Activity:
Print this span of the material below exactly: the line with "open scoped BigOperators", the line with "volume (borderline), and", and every line between them, but nothing else.

Records to process:
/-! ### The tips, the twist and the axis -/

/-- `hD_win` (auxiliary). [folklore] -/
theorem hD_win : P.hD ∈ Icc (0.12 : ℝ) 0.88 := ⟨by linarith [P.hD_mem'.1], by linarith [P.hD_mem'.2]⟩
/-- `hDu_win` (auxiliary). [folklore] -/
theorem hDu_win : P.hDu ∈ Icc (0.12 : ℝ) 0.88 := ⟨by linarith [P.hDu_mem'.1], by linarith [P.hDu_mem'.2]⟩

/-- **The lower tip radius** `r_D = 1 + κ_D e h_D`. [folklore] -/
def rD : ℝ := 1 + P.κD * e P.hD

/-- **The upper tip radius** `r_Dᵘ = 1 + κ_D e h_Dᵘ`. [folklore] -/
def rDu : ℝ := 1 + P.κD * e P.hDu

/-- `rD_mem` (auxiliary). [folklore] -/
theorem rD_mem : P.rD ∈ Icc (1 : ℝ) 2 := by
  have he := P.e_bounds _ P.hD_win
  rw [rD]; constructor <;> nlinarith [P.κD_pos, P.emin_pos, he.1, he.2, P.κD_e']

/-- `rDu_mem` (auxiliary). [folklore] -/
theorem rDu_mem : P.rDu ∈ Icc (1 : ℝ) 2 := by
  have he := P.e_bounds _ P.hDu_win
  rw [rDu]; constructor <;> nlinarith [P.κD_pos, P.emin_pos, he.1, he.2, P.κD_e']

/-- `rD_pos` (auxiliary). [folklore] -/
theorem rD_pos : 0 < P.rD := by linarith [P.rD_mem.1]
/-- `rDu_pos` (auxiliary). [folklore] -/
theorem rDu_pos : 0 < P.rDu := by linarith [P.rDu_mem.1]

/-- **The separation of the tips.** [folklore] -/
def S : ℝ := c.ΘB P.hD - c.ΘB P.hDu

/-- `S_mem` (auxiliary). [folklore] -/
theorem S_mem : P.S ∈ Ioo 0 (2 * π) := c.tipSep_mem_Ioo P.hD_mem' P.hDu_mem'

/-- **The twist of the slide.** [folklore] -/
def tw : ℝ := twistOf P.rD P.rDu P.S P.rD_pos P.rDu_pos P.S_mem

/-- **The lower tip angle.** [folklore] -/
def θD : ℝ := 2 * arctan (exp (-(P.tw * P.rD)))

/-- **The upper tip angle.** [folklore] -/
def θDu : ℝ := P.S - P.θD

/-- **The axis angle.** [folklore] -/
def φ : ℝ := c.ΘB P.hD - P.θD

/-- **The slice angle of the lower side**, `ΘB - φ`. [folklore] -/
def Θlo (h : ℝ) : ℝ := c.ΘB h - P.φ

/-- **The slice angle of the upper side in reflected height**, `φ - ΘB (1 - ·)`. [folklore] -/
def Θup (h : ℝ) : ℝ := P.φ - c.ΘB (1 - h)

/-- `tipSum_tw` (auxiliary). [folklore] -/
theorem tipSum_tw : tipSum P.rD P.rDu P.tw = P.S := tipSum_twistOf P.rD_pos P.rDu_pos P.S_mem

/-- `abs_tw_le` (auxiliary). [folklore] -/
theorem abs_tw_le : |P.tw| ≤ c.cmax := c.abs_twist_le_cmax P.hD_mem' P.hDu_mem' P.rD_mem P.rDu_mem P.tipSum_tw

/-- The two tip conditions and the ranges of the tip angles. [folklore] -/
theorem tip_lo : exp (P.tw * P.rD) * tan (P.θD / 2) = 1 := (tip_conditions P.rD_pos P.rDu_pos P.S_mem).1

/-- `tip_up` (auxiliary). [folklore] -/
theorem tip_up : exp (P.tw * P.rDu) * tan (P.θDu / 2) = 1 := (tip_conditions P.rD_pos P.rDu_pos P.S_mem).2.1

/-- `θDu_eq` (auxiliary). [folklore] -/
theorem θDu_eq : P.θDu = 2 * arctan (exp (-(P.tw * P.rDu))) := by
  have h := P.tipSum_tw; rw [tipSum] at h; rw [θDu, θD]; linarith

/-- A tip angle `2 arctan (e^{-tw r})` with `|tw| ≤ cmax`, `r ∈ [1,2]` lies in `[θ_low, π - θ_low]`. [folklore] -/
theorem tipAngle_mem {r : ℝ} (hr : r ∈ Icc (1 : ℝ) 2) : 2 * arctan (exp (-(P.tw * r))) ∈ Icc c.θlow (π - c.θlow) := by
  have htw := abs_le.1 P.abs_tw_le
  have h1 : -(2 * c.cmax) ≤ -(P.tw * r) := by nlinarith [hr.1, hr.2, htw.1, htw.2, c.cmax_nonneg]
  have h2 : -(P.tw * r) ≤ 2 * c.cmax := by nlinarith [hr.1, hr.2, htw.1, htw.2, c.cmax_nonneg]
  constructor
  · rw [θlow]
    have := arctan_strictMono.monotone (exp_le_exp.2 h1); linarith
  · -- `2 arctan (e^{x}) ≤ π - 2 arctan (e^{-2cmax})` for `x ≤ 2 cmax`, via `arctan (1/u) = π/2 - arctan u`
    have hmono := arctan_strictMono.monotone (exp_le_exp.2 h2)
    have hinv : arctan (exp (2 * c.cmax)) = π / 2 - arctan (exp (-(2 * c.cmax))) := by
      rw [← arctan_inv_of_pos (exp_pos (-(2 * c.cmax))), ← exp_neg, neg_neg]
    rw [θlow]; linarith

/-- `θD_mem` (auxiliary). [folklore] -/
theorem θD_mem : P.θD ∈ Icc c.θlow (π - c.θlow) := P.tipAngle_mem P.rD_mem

...

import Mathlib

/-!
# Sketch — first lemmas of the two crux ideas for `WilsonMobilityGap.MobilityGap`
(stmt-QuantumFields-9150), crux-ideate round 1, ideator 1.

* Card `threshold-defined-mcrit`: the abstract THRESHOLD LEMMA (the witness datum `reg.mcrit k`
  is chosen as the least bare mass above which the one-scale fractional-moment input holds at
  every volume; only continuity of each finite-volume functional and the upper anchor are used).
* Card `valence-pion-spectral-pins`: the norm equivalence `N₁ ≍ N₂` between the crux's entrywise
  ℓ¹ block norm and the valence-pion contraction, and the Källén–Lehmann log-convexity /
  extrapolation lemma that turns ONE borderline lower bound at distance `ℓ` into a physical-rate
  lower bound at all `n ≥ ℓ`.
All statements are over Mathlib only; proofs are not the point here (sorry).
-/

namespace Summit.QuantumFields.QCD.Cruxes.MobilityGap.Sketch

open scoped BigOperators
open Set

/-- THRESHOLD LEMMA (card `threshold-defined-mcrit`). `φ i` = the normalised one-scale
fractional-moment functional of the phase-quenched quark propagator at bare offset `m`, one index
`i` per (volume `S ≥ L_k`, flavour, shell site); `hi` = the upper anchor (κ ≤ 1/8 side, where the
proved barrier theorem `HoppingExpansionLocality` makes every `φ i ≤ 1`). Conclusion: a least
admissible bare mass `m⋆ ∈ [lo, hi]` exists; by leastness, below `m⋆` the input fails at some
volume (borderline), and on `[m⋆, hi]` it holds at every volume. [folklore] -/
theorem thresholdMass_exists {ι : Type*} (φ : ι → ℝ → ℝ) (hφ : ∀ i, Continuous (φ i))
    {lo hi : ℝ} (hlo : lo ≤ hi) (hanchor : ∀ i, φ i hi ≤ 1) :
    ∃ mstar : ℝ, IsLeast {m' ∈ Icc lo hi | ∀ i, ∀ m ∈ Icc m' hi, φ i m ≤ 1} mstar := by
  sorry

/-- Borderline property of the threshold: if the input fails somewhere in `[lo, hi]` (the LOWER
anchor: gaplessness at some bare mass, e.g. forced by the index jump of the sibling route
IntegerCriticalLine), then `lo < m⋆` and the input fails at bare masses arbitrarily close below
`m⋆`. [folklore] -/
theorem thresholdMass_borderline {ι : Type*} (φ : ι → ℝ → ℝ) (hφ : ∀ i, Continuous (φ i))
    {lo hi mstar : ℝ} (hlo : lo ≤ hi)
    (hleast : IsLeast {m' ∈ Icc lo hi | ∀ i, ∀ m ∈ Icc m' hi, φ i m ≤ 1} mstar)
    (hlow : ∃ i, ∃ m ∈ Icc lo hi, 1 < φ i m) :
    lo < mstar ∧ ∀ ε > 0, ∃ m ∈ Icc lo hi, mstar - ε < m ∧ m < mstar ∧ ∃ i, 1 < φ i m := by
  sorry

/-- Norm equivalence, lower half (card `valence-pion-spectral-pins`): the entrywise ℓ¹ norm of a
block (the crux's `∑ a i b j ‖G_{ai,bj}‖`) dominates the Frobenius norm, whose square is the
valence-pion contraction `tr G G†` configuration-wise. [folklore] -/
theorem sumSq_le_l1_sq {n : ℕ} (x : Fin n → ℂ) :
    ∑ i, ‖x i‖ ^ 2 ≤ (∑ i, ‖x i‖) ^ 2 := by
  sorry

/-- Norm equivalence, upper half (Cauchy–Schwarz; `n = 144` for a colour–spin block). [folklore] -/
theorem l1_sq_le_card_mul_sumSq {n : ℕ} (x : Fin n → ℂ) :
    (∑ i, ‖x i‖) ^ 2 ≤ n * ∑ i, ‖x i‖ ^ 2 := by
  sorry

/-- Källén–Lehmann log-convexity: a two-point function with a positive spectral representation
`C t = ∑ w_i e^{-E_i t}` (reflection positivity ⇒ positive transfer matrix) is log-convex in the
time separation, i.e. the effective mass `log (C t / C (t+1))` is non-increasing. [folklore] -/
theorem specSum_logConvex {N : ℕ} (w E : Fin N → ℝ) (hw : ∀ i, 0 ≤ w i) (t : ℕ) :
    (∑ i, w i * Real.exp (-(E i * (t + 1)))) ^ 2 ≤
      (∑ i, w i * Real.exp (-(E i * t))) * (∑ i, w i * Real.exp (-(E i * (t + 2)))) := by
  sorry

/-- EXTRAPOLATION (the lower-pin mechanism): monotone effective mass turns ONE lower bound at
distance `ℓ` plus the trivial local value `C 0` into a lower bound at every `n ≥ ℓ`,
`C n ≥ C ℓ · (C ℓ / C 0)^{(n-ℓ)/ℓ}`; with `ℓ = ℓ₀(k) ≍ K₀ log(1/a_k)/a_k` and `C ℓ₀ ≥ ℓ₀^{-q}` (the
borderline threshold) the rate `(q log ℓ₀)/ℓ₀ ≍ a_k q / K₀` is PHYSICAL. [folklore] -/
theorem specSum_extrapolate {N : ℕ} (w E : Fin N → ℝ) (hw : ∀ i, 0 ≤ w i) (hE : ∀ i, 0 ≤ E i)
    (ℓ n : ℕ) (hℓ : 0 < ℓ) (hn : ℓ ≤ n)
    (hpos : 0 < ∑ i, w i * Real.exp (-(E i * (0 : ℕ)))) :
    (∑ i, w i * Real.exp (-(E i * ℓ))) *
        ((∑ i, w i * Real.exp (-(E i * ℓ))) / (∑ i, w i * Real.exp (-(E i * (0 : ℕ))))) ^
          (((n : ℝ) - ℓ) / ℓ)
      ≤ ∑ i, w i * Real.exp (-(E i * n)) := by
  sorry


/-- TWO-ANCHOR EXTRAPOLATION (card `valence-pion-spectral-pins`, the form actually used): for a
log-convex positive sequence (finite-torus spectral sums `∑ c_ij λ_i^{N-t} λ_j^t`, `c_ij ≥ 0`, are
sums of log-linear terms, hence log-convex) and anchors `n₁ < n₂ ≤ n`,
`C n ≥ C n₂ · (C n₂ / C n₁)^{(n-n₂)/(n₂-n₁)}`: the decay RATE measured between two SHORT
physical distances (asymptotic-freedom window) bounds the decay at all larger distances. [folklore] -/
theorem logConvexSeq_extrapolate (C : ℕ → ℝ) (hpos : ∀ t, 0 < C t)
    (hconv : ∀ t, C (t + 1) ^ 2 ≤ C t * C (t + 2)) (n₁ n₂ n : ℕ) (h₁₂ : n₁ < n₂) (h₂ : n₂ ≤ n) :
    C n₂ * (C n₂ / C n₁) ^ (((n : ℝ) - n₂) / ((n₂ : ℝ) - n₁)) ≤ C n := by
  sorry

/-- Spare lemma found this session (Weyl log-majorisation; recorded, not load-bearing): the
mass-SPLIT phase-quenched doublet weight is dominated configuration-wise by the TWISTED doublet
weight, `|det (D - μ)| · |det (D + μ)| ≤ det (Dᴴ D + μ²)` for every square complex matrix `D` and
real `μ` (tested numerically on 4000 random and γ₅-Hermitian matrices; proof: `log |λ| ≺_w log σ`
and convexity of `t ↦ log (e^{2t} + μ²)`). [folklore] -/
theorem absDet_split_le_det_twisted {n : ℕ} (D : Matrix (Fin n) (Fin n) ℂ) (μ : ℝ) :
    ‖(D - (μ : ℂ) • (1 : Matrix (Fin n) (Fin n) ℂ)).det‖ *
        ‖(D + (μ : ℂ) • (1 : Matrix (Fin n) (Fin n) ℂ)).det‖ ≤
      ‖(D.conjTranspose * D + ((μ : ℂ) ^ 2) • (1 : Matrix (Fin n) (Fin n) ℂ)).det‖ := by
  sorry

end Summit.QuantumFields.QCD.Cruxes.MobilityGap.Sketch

Answer section:
open scoped BigOperators
open Set

/-- THRESHOLD LEMMA (card `threshold-defined-mcrit`). `φ i` = the normalised one-scale
fractional-moment functional of the phase-quenched quark propagator at bare offset `m`, one index
`i` per (volume `S ≥ L_k`, flavour, shell site); `hi` = the upper anchor (κ ≤ 1/8 side, where the
proved barrier theorem `HoppingExpansionLocality` makes every `φ i ≤ 1`). Conclusion: a least
admissible bare mass `m⋆ ∈ [lo, hi]` exists; by leastness, below `m⋆` the input fails at some
volume (borderline), and on `[m⋆, hi]` it holds at every volume. [folklore] -/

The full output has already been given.